Exercise brief -
Using the material below, return exactly the lines between the one holding "IsZLattice ℝ (scaledLattice Λ R) := by" and the one holding "V) := Submodule.span_le.2 hΛ", inclusive, and no others.

"""

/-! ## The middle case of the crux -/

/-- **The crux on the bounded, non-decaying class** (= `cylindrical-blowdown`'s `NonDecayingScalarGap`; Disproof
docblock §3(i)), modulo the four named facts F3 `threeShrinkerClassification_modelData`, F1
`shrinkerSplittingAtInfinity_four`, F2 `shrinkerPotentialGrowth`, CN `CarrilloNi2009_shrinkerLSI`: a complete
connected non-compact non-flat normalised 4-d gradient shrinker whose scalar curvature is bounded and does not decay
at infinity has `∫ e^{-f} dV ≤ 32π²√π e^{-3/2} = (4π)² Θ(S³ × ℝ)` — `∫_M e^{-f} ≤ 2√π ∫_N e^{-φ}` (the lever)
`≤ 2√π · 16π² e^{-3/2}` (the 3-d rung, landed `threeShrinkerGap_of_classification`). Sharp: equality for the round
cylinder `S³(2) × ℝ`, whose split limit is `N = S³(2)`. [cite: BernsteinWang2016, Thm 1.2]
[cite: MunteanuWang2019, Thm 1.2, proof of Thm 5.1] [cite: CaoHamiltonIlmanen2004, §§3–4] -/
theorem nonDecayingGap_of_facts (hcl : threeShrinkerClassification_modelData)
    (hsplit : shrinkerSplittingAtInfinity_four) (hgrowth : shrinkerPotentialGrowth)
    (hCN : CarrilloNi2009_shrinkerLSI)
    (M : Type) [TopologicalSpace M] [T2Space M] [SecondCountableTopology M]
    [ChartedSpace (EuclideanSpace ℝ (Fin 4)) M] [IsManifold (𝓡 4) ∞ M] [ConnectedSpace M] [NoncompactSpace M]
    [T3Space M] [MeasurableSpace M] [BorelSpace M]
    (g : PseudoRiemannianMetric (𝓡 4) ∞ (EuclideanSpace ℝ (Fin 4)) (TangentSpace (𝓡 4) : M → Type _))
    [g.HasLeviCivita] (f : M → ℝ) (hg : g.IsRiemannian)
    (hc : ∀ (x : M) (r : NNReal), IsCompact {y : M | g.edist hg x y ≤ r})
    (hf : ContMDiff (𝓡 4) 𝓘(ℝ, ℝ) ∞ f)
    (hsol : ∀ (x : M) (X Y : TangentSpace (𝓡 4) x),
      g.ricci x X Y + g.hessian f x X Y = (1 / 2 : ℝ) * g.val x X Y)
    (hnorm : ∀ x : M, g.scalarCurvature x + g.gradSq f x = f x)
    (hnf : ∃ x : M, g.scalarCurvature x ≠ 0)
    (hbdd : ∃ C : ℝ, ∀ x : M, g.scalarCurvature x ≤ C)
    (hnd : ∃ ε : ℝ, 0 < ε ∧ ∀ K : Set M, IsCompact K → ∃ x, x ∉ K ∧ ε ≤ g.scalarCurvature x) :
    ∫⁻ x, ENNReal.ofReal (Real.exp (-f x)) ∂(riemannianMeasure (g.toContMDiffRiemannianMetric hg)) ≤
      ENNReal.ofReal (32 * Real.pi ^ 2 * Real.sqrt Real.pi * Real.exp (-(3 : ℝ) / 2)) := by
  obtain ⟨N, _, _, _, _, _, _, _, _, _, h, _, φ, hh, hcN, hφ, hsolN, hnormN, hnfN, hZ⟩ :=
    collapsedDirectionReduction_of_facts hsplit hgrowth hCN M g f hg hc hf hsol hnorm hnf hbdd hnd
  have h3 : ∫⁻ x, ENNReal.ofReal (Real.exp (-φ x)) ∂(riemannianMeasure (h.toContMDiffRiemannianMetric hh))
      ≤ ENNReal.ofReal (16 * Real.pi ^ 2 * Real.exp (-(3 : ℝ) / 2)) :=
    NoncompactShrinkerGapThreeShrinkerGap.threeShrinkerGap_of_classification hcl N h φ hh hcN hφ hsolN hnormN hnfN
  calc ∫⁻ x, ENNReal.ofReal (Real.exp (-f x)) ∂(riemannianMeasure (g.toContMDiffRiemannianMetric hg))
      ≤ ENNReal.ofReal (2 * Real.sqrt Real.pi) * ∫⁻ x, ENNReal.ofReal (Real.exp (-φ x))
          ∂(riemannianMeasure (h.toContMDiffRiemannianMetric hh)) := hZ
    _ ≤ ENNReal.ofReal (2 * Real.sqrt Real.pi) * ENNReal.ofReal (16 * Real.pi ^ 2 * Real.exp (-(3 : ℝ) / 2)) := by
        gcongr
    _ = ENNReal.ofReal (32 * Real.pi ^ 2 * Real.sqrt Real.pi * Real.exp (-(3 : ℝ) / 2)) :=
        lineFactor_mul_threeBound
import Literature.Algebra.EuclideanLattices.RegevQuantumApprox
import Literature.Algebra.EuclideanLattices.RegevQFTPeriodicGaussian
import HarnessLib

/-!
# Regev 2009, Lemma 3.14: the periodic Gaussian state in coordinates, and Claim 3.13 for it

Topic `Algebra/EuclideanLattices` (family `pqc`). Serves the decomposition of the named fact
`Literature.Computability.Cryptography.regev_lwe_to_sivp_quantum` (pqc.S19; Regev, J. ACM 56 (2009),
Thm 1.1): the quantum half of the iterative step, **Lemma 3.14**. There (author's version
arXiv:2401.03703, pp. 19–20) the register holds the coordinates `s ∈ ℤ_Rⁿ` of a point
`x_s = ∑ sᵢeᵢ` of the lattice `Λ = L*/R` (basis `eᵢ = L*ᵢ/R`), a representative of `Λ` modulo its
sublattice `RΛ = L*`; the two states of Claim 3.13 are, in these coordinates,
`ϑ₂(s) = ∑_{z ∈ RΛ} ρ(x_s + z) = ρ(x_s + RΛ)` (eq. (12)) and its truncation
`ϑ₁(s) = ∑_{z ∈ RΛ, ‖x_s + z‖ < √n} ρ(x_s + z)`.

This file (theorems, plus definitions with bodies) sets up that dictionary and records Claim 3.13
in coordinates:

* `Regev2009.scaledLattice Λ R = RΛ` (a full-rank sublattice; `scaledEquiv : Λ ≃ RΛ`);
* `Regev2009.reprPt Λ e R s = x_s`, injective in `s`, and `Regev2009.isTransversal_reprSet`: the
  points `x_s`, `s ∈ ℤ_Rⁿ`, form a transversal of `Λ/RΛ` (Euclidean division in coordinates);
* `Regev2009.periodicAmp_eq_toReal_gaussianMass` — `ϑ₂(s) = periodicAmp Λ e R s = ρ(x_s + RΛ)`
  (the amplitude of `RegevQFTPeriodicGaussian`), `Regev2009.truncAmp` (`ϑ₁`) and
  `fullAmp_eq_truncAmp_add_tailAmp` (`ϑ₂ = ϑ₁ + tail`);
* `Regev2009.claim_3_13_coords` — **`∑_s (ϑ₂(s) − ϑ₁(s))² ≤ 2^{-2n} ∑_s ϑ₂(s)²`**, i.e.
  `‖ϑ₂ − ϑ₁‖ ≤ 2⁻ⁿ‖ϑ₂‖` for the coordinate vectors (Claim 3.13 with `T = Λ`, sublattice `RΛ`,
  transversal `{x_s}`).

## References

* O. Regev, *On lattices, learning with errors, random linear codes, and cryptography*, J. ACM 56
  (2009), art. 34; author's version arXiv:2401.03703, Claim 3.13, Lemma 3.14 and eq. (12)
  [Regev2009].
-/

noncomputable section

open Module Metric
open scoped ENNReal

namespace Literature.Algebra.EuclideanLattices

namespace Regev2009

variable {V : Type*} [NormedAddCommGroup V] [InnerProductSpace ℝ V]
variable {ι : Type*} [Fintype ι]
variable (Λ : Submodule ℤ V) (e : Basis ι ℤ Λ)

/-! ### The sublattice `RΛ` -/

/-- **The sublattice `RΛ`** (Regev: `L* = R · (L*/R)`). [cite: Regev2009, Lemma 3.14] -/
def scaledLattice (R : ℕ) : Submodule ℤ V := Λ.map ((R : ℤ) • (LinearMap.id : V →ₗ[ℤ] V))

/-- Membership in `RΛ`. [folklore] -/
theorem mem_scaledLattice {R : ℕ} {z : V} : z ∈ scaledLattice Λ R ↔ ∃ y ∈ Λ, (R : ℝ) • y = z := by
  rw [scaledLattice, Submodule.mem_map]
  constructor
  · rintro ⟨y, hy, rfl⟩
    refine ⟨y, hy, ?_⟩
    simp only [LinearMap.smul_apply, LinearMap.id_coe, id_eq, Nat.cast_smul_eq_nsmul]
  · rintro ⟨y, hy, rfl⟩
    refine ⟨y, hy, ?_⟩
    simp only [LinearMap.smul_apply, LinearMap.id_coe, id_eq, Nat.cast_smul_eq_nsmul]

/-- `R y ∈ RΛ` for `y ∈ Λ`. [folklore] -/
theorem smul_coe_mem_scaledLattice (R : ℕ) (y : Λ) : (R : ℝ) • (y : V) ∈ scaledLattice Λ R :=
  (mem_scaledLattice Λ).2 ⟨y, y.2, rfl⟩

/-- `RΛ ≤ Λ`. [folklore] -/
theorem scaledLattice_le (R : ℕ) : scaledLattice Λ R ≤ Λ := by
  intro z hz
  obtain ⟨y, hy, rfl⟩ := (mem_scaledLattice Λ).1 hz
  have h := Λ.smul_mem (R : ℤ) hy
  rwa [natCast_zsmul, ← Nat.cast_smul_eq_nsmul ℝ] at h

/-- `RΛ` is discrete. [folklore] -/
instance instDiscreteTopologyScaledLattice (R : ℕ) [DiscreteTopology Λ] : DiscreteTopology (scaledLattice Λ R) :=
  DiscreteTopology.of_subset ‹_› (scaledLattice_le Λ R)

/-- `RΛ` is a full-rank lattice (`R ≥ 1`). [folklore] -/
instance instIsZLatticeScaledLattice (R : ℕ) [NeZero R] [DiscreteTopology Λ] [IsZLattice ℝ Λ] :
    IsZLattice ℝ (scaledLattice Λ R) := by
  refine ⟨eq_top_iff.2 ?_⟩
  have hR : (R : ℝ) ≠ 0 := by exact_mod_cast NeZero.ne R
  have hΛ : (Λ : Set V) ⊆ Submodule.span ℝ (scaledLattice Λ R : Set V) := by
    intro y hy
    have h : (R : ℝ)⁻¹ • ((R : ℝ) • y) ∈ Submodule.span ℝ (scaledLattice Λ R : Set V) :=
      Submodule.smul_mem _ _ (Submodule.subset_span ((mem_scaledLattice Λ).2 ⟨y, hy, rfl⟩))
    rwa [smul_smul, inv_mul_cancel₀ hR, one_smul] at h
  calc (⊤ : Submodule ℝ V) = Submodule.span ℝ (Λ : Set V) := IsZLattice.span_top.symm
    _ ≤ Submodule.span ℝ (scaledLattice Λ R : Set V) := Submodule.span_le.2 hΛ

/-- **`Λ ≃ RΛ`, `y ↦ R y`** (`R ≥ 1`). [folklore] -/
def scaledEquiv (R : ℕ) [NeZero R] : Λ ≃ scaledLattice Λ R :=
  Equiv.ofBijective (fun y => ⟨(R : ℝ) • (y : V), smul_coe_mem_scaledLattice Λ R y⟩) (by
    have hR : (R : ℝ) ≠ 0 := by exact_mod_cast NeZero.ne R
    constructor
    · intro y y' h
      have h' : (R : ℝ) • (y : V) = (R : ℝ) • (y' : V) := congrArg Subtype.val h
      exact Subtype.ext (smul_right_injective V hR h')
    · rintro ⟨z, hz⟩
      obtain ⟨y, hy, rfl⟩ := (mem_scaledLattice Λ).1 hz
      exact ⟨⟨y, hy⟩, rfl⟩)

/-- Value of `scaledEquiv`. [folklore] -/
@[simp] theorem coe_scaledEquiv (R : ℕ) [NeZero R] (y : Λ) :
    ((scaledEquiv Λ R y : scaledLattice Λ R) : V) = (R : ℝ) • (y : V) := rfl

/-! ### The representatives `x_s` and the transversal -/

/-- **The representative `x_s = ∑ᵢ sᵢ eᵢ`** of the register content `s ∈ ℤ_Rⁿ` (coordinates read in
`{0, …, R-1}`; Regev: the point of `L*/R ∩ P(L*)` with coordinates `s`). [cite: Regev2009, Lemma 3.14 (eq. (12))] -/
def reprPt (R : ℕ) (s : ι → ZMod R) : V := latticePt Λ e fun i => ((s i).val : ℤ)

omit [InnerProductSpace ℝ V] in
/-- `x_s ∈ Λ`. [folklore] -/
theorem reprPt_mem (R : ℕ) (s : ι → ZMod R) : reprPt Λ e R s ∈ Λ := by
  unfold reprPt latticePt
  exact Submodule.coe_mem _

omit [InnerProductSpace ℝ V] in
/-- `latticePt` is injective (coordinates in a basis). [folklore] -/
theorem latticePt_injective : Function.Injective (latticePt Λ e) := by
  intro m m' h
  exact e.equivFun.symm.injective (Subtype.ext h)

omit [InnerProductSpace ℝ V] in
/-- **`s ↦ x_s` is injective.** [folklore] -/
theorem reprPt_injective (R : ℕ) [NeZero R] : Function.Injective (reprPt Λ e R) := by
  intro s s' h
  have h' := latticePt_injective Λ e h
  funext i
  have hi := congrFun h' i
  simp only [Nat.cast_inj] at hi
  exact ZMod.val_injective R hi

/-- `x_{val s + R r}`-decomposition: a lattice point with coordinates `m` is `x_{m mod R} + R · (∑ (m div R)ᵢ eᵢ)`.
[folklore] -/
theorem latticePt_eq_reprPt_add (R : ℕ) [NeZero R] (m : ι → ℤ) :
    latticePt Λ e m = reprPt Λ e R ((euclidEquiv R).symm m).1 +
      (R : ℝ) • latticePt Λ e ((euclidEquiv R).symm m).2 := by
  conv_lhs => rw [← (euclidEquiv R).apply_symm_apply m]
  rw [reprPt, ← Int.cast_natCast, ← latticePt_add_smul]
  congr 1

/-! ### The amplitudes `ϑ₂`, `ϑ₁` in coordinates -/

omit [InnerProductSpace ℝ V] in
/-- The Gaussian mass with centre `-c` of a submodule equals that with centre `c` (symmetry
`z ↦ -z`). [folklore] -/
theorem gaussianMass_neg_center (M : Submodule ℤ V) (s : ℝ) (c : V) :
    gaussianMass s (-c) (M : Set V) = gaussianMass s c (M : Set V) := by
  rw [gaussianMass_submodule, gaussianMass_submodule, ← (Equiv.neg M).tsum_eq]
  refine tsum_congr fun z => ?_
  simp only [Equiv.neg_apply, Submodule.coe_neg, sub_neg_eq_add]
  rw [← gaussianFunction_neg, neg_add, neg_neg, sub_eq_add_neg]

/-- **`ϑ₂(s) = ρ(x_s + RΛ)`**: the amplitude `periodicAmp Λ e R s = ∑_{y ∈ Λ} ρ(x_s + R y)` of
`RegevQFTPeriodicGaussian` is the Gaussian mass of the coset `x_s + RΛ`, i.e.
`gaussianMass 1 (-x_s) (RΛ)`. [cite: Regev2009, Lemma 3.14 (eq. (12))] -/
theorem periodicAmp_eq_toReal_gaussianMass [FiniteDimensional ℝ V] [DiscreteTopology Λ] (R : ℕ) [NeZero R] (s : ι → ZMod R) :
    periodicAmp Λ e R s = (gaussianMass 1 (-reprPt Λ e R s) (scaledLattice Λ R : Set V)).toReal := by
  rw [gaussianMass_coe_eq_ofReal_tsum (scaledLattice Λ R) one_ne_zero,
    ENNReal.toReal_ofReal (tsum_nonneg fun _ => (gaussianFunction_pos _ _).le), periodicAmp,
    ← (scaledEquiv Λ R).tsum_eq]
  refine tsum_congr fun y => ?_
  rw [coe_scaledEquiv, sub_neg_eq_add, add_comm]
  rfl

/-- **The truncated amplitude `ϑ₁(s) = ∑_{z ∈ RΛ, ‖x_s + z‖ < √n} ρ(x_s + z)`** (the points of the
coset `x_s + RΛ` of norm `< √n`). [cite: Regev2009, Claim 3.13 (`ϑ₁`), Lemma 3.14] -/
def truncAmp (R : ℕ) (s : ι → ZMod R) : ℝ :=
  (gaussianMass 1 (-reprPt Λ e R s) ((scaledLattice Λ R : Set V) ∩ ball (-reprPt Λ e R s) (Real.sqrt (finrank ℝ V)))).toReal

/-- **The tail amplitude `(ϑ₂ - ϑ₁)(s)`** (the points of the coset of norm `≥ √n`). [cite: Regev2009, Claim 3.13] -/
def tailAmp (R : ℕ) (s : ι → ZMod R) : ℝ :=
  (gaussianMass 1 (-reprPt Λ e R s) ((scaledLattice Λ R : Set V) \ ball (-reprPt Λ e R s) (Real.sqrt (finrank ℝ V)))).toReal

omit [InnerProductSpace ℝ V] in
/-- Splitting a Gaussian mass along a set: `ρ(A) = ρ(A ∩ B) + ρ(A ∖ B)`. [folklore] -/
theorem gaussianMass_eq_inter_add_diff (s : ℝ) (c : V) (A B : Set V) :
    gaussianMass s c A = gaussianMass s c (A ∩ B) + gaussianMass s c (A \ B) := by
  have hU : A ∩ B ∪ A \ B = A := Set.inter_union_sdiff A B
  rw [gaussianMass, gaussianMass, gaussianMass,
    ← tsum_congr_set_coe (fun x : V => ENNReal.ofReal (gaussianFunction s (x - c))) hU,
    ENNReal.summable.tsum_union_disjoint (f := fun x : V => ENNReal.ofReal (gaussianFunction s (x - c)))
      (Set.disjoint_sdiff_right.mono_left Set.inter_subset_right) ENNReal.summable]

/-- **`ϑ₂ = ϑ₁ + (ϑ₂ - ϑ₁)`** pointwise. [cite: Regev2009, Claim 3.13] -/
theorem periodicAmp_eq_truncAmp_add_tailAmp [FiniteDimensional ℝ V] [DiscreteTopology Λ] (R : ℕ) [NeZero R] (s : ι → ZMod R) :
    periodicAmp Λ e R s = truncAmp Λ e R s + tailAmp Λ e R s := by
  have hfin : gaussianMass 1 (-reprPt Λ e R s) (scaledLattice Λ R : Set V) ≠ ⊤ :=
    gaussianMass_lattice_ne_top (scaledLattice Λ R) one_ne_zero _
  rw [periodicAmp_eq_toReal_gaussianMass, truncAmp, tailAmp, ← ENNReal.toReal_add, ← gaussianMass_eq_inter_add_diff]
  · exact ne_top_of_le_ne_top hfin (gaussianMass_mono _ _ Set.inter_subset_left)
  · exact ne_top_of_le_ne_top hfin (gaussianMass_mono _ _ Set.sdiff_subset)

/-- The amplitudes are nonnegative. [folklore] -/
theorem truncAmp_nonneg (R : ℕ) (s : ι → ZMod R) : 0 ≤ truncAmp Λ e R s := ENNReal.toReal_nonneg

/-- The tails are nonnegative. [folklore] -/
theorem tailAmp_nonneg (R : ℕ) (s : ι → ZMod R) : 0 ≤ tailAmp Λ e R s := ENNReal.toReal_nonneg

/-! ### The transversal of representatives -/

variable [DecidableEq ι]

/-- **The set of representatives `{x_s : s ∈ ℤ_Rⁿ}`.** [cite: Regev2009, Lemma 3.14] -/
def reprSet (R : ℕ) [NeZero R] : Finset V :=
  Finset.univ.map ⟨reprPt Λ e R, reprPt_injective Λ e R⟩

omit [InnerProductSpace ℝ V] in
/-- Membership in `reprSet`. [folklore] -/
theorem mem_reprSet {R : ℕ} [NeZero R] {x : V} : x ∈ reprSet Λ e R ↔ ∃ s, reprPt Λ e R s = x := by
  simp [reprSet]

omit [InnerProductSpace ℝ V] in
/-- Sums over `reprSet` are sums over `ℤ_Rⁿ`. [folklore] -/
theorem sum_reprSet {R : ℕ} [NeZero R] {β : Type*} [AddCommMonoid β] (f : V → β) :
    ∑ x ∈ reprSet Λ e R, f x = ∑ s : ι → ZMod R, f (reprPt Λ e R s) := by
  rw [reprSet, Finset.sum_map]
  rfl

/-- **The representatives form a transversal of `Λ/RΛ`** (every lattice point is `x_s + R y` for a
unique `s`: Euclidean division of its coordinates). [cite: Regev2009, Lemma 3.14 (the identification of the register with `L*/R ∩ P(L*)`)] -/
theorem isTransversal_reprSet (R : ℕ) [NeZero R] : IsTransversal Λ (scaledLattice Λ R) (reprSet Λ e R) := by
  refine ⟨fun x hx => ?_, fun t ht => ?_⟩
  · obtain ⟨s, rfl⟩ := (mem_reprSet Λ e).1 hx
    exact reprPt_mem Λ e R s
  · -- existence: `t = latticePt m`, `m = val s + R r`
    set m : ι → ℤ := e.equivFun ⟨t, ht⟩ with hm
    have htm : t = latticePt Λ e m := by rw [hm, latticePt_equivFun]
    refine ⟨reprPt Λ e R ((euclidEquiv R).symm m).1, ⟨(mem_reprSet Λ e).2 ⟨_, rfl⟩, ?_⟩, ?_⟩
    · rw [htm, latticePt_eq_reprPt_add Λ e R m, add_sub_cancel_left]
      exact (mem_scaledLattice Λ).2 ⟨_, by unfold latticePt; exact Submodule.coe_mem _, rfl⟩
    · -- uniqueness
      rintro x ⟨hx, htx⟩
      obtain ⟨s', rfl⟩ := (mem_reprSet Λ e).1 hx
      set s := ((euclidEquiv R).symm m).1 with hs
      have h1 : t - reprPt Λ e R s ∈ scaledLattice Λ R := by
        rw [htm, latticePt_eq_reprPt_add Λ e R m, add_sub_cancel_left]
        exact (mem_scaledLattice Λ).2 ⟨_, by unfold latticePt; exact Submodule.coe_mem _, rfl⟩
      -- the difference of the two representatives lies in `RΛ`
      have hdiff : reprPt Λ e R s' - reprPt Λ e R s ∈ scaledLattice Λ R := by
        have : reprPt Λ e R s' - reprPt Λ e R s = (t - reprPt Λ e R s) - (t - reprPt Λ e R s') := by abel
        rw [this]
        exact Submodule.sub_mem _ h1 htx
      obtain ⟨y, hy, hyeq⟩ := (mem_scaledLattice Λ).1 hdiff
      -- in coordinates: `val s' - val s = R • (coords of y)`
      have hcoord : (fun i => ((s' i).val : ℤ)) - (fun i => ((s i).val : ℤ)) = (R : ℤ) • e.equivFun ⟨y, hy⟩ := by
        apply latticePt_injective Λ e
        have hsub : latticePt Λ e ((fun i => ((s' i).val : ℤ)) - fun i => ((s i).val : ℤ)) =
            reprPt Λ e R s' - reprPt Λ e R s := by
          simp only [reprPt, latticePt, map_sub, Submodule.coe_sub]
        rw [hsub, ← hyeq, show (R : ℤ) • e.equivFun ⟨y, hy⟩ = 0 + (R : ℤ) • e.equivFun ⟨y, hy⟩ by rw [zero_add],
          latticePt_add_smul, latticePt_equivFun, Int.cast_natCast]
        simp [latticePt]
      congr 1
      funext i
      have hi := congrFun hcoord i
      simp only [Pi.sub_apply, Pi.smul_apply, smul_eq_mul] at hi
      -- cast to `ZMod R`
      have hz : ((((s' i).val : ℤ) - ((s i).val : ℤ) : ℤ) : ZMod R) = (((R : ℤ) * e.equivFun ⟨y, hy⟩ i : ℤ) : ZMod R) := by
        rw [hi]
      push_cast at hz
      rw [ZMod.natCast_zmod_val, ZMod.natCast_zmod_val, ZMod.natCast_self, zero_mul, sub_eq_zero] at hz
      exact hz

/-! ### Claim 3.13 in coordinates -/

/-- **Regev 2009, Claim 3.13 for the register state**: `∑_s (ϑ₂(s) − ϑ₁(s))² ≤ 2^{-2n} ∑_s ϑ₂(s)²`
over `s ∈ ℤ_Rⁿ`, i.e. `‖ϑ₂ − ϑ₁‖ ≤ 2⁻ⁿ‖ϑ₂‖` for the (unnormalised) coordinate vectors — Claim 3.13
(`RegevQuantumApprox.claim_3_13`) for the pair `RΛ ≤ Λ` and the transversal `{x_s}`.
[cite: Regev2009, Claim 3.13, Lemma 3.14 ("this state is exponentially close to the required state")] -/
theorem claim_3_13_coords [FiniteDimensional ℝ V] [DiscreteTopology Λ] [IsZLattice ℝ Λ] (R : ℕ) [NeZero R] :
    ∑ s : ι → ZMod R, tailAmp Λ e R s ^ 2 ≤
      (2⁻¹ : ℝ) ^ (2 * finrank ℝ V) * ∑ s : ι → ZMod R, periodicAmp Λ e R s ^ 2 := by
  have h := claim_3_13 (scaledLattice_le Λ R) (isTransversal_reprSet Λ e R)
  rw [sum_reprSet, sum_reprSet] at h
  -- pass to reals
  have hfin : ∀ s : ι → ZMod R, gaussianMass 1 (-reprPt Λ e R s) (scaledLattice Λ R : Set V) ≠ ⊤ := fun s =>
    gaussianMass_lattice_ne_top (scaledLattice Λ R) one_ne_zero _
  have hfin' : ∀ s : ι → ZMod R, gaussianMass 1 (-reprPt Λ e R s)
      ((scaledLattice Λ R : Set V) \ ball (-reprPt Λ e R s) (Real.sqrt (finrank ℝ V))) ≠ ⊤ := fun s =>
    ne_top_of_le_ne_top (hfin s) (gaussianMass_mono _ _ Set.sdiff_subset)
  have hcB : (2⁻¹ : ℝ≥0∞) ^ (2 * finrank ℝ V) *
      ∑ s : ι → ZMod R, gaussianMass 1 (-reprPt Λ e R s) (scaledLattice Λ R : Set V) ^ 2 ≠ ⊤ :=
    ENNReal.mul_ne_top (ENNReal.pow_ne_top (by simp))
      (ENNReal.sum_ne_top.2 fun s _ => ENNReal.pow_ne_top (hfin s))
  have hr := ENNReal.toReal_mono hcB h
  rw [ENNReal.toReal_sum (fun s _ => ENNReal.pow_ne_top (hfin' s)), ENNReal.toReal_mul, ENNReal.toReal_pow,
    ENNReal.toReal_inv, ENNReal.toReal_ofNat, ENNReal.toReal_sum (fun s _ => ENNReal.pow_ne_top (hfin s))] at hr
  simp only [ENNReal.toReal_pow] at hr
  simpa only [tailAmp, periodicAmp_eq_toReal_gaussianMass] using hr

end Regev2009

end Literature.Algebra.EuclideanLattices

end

"""

Result -
    IsZLattice ℝ (scaledLattice Λ R) := by
  refine ⟨eq_top_iff.2 ?_⟩
  have hR : (R : ℝ) ≠ 0 := by exact_mod_cast NeZero.ne R
  have hΛ : (Λ : Set V) ⊆ Submodule.span ℝ (scaledLattice Λ R : Set V) := by
    intro y hy
    have h : (R : ℝ)⁻¹ • ((R : ℝ) • y) ∈ Submodule.span ℝ (scaledLattice Λ R : Set V) :=
      Submodule.smul_mem _ _ (Submodule.subset_span ((mem_scaledLattice Λ).2 ⟨y, hy, rfl⟩))
    rwa [smul_smul, inv_mul_cancel₀ hR, one_smul] at h
  calc (⊤ : Submodule ℝ V) = Submodule.span ℝ (Λ : Set V) := IsZLattice.span_top.symm
    _ ≤ Submodule.span ℝ (scaledLattice Λ R : Set V) := Submodule.span_le.2 hΛ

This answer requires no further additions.